* EXERCISE: For this exercise, reproduce the entries below exactly, but only from the line containing "have h2 := (coloops_union_eq" through the line containing "have d1 : Disjoint", both included.
━━ DATA FOR REVIEW ━━
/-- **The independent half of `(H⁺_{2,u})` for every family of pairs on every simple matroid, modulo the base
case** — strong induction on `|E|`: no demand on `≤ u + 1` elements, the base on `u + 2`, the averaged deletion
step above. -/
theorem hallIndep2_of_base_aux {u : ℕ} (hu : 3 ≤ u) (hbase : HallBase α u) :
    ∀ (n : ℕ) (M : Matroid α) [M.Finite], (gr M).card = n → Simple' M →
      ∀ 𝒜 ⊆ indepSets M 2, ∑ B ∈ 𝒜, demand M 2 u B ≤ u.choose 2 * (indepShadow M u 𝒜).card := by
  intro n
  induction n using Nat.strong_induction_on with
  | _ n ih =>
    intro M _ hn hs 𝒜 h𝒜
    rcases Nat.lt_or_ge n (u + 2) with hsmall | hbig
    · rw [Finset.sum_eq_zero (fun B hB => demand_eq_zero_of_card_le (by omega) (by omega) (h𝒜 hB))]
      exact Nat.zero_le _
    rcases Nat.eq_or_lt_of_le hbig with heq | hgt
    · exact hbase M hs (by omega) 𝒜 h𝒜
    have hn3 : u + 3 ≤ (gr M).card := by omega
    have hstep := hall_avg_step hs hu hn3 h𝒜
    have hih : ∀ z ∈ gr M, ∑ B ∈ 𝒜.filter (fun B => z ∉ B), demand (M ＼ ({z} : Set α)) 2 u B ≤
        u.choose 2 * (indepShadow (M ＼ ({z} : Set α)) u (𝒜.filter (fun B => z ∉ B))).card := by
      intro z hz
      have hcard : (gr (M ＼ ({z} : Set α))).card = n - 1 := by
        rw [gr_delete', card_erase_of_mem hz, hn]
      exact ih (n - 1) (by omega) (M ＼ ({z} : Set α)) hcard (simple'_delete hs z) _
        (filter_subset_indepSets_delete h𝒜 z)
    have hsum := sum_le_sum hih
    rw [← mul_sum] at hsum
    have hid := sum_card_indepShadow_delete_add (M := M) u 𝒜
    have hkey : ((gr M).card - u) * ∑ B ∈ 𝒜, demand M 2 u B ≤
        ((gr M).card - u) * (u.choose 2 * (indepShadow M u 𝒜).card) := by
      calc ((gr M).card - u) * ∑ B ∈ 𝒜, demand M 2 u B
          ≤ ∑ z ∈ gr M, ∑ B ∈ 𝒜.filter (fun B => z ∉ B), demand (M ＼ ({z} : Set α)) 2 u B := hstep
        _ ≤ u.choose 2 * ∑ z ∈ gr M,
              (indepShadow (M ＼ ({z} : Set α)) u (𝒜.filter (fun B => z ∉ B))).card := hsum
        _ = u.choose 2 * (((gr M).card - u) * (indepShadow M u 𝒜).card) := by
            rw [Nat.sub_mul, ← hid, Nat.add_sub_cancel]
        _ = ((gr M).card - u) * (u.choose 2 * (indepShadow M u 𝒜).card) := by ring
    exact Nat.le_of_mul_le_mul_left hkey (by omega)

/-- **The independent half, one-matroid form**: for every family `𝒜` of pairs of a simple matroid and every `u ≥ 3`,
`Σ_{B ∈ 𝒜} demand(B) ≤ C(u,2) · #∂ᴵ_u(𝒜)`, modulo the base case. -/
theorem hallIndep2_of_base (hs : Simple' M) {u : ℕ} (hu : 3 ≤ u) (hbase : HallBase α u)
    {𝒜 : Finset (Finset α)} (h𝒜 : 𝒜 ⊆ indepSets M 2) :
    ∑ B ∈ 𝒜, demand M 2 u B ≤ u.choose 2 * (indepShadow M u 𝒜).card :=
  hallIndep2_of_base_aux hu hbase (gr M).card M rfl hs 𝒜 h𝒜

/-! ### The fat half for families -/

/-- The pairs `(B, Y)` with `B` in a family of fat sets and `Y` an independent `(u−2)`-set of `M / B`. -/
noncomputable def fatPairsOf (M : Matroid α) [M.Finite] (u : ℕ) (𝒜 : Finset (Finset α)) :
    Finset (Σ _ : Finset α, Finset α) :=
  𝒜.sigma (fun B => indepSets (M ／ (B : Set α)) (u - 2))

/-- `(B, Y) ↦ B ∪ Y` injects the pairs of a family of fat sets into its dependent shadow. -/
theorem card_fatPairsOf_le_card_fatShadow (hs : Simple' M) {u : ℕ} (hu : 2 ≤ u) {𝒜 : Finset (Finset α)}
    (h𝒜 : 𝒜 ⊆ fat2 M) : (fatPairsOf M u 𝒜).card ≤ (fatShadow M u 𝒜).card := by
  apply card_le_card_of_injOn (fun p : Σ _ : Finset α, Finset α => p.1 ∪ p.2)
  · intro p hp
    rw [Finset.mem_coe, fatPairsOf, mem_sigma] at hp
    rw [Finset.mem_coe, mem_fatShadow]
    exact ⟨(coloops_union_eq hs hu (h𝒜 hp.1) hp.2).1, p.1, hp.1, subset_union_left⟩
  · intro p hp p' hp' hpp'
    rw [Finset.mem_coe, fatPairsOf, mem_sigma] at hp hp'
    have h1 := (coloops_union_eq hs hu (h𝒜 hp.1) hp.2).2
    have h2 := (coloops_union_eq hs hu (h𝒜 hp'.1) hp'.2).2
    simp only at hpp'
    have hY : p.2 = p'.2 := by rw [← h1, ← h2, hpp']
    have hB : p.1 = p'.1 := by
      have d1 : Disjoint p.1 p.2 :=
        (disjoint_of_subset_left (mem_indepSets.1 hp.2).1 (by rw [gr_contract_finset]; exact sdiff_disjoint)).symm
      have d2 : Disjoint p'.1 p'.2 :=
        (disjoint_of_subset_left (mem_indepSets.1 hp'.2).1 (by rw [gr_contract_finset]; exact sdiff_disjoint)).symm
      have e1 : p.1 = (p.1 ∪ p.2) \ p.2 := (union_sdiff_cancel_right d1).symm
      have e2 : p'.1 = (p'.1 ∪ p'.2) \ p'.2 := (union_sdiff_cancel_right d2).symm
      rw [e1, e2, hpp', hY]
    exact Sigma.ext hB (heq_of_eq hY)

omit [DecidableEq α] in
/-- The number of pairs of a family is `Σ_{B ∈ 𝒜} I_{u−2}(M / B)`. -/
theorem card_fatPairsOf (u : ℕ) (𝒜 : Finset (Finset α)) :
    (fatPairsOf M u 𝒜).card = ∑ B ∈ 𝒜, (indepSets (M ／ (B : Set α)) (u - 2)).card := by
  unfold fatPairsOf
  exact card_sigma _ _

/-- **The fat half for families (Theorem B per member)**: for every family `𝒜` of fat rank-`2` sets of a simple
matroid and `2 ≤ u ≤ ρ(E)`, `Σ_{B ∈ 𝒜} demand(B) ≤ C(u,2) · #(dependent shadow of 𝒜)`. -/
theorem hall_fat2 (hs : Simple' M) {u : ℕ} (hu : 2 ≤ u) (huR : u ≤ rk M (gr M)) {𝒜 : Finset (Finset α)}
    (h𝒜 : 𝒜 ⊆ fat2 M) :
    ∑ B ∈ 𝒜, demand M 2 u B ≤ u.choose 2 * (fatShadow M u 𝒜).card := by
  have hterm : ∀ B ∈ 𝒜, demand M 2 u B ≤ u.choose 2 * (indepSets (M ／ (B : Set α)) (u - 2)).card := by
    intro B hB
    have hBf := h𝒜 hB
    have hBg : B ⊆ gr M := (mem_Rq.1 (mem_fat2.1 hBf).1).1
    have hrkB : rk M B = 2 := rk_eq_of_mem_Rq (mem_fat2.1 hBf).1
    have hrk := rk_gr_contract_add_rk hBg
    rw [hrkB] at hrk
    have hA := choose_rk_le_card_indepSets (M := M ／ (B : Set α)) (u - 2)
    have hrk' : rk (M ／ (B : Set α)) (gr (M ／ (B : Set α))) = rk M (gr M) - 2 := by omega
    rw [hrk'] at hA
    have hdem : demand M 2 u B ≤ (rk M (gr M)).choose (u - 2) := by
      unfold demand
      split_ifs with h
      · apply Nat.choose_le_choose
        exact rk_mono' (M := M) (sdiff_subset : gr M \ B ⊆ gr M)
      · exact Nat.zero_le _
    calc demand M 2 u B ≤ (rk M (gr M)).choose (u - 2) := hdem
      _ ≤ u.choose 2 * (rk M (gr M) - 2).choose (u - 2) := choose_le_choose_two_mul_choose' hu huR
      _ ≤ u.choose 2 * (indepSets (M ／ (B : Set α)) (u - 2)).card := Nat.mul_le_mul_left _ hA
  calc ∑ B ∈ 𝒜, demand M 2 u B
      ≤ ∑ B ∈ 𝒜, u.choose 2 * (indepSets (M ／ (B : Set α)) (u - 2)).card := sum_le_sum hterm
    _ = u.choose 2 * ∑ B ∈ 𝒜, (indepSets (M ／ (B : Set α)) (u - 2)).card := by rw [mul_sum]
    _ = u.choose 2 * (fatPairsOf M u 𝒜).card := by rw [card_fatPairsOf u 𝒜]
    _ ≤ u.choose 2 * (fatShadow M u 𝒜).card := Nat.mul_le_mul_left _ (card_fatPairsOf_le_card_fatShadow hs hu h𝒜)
━━━
* COMPLETED TASK:
    have h2 := (coloops_union_eq hs hu (h𝒜 hp'.1) hp'.2).2
    simp only at hpp'
    have hY : p.2 = p'.2 := by rw [← h1, ← h2, hpp']
    have hB : p.1 = p'.1 := by
      have d1 : Disjoint p.1 p.2 :=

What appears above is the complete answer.